Top of Source information
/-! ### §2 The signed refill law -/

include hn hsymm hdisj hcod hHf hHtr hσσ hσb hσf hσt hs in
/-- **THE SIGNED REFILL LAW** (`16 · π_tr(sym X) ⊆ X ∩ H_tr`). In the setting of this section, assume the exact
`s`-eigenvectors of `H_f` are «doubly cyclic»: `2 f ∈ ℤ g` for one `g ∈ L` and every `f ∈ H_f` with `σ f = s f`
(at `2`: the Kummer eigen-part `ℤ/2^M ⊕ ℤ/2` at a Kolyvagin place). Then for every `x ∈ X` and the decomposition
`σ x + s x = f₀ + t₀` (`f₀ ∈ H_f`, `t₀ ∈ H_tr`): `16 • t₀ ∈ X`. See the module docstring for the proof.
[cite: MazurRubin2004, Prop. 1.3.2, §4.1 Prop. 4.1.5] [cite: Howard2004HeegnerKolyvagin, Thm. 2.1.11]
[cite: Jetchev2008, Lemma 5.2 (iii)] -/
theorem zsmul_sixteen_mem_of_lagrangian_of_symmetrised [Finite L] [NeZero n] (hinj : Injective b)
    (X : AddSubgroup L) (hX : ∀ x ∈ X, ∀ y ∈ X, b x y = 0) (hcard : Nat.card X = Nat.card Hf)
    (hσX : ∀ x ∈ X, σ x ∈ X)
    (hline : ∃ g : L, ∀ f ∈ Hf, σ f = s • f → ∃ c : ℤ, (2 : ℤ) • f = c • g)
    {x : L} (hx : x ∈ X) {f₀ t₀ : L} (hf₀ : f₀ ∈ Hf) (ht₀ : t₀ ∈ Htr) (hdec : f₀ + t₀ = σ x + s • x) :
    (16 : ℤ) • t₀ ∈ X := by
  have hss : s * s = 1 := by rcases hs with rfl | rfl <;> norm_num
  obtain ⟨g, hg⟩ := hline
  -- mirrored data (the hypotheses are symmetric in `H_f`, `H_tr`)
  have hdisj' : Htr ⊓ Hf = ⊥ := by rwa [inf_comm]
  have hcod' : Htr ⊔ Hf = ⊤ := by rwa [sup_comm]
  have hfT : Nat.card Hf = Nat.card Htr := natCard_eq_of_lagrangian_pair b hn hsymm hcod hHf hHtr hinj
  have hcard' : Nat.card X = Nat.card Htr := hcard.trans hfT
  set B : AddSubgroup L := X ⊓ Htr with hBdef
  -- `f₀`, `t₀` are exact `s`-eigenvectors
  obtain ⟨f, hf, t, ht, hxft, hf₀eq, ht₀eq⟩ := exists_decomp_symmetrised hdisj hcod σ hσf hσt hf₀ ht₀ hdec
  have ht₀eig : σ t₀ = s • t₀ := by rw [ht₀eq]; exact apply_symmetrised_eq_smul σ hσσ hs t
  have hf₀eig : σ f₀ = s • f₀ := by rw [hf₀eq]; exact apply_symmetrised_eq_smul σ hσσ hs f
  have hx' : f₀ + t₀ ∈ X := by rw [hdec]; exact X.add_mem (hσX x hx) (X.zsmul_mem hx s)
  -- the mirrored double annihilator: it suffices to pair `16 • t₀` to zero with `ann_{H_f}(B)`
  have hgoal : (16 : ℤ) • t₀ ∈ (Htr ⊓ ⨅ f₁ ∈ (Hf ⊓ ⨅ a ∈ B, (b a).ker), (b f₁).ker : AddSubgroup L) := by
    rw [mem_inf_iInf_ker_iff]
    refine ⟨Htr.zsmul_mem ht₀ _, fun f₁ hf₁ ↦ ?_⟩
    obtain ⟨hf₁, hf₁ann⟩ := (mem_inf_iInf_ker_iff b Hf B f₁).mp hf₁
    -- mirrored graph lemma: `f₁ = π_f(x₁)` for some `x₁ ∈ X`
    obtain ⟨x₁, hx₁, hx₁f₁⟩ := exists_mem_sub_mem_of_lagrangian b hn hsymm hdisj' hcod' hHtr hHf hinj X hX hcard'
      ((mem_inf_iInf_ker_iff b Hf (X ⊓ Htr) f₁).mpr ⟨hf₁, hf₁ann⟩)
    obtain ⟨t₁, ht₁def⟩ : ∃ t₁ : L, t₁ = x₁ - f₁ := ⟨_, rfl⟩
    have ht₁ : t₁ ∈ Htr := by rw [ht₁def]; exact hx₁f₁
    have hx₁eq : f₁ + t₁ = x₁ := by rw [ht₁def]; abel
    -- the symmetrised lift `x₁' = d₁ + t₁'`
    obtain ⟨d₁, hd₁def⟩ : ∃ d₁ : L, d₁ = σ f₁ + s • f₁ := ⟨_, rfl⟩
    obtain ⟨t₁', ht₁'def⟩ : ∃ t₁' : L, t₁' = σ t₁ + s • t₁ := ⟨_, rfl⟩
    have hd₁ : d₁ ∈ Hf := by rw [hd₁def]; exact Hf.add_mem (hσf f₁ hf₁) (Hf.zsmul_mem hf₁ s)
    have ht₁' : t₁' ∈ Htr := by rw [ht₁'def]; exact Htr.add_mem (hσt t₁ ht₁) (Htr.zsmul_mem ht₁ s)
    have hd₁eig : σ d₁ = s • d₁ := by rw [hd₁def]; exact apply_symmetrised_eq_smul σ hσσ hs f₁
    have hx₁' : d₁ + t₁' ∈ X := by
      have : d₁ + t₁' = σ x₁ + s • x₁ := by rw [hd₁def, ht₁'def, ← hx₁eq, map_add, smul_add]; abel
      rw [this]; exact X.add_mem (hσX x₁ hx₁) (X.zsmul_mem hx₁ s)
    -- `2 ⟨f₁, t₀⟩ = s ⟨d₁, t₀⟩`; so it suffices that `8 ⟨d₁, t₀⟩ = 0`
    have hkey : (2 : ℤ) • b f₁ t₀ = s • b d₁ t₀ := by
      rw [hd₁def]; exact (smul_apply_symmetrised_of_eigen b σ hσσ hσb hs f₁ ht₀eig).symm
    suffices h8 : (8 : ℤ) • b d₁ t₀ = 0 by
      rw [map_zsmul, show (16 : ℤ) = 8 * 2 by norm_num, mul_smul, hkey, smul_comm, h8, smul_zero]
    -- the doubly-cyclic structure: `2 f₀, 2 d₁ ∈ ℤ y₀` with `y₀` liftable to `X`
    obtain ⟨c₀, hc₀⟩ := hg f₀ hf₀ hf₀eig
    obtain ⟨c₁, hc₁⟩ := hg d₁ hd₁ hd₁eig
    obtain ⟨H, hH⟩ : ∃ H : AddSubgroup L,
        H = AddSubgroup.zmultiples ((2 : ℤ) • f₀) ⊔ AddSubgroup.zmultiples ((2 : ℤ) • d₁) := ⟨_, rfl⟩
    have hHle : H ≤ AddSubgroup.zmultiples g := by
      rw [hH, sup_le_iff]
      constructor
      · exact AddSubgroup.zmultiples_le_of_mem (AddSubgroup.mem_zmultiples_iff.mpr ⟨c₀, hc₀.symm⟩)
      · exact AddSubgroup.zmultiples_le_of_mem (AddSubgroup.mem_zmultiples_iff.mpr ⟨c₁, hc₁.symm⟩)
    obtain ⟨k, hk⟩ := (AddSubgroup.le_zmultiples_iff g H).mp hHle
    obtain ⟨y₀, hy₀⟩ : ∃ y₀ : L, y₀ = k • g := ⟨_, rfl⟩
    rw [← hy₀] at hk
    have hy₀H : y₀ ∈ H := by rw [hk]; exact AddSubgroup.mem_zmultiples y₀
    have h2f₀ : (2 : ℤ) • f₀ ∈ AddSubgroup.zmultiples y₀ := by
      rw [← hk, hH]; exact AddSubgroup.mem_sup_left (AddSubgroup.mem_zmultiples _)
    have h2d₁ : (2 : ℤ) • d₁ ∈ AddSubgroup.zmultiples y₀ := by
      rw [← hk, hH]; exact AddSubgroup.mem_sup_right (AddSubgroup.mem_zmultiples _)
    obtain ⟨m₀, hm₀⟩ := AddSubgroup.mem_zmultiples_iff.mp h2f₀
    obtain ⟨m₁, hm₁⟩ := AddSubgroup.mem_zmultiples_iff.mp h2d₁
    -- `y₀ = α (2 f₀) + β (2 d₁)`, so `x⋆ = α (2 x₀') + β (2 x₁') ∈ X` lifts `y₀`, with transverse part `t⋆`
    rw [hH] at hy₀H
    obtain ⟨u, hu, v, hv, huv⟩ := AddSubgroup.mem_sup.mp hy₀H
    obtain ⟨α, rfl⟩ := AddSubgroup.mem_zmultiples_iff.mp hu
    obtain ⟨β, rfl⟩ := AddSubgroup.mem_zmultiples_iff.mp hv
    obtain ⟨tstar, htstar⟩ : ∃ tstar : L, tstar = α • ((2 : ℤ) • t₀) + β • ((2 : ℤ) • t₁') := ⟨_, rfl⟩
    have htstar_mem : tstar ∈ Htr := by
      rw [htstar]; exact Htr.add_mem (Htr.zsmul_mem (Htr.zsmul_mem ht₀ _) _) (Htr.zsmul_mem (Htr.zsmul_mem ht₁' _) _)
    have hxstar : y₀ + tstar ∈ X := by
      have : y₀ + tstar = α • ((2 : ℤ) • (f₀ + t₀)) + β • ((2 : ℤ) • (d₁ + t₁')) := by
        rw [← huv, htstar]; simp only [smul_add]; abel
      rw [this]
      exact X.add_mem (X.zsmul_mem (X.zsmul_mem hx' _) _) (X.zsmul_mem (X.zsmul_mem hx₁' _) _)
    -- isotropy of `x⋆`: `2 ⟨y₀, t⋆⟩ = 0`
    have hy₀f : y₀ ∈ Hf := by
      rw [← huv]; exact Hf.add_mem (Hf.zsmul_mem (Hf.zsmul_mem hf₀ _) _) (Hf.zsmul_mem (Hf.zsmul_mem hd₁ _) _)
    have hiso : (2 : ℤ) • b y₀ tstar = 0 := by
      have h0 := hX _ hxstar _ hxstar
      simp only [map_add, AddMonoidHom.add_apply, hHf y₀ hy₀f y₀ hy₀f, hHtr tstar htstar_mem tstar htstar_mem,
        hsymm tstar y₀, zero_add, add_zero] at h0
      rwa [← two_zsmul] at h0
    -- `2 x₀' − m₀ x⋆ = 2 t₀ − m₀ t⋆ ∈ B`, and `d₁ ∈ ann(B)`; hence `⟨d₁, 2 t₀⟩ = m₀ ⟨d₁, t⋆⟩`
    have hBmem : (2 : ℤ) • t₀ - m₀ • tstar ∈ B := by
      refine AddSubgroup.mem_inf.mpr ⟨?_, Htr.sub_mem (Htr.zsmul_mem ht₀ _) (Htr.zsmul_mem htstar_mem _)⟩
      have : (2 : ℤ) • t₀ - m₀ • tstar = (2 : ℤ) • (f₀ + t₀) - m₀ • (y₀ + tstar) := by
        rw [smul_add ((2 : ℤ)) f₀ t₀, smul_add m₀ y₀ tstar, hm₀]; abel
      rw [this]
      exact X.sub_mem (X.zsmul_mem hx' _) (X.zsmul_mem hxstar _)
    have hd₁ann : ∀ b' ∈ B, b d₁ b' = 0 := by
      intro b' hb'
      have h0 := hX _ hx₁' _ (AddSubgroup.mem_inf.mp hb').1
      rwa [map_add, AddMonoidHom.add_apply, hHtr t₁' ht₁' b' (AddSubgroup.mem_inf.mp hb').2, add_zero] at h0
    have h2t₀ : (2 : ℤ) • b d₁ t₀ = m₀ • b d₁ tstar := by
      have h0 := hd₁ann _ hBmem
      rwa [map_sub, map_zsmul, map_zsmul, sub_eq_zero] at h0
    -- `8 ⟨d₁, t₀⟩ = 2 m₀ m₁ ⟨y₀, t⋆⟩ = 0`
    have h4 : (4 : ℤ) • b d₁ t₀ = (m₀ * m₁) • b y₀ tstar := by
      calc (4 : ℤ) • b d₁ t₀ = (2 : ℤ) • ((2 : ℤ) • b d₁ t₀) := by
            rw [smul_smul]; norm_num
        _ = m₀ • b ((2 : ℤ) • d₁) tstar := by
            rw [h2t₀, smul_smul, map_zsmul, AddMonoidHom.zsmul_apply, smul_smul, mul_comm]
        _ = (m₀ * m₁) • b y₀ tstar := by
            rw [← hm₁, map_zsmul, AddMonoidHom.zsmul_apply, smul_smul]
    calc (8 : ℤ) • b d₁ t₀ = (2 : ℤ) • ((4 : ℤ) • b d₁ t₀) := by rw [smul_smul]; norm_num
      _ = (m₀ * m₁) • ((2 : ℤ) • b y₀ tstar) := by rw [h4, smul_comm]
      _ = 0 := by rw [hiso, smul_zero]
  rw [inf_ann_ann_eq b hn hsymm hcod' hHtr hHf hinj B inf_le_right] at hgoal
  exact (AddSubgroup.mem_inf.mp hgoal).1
Bottom of Source information
Top of Source information
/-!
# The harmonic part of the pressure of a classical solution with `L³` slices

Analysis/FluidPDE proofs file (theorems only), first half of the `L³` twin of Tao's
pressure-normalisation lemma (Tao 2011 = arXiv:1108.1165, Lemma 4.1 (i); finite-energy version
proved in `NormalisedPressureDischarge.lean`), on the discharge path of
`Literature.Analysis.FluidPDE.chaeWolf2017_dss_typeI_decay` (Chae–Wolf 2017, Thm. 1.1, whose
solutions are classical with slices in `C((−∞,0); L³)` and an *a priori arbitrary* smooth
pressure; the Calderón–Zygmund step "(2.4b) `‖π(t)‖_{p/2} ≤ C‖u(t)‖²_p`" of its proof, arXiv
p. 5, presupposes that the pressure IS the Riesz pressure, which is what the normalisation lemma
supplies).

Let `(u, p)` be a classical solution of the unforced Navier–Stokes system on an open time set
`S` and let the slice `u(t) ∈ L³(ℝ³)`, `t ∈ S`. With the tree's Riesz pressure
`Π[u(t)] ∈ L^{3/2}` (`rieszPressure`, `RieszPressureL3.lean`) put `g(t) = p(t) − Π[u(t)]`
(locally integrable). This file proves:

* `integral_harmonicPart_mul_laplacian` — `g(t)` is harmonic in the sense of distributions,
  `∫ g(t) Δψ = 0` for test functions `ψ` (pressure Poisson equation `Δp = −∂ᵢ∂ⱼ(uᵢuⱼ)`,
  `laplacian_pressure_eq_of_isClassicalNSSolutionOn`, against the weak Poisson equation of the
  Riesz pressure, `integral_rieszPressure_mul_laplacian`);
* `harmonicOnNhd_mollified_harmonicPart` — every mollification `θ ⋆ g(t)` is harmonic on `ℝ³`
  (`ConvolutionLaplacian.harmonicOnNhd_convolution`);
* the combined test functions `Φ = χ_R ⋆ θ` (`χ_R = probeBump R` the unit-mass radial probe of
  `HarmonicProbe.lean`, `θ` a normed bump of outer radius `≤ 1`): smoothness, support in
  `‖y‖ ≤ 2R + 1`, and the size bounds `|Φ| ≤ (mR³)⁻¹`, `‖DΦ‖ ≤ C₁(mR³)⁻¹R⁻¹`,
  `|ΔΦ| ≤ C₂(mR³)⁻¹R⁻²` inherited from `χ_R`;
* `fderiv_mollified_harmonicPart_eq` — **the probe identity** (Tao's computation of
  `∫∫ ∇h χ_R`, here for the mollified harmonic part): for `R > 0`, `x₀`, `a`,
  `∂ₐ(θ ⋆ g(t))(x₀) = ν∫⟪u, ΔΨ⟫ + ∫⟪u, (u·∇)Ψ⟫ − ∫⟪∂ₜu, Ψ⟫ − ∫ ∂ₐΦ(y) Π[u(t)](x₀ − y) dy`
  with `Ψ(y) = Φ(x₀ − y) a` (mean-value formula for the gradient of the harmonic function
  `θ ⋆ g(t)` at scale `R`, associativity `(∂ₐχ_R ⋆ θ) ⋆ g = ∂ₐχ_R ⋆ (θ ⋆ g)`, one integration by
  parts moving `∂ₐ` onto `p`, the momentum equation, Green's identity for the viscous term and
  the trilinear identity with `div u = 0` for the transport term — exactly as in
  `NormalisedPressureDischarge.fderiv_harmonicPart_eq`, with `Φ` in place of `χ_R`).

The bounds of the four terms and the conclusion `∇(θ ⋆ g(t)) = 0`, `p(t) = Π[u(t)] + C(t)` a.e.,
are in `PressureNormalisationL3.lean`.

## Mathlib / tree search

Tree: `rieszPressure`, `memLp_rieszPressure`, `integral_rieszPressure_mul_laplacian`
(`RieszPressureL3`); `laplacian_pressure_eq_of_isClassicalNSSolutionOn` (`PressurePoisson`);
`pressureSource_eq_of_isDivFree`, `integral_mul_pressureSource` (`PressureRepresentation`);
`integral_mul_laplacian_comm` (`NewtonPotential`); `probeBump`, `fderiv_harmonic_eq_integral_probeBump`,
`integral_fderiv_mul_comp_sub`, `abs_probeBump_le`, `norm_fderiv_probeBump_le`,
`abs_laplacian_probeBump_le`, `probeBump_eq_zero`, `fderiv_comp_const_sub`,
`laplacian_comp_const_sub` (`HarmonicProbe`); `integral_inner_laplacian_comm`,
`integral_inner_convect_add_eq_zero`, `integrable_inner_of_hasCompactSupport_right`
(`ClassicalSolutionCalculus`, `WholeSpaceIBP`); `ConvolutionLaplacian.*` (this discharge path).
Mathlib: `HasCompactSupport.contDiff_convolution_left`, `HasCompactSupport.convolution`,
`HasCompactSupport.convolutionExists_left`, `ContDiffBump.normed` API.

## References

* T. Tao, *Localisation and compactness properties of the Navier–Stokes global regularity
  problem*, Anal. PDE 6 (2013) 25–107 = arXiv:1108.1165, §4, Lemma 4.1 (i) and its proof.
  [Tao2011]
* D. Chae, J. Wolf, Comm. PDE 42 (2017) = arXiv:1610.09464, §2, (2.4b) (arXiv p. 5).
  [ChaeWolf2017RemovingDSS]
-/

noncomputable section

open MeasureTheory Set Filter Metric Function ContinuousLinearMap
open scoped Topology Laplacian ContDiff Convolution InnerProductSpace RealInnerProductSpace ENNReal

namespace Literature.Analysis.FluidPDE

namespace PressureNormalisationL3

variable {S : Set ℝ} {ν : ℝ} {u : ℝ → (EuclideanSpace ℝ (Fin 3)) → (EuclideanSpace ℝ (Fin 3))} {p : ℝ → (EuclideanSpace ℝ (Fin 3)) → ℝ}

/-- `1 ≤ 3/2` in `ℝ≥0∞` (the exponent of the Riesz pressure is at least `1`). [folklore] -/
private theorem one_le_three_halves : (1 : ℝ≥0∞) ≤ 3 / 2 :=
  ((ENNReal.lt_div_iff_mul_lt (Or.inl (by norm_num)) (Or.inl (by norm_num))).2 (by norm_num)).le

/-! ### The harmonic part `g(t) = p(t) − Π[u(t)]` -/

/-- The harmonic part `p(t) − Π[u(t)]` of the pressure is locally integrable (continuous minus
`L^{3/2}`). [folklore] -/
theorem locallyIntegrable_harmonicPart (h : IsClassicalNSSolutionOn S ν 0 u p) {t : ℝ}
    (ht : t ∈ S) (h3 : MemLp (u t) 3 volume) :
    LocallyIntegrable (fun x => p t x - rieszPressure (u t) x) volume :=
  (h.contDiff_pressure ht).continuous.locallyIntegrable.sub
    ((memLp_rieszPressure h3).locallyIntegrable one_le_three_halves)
Bottom of Source information
* _Directions_: A copy of each line above that holds the word "doubly" is the expected answer.

* _Answer to the exercise_:
`s`-eigenvectors of `H_f` are «doubly cyclic»: `2 f ∈ ℤ g` for one `g ∈ L` and every `f ∈ H_f` with `σ f = s f`
    -- the doubly-cyclic structure: `2 f₀, 2 d₁ ∈ ℤ y₀` with `y₀` liftable to `X`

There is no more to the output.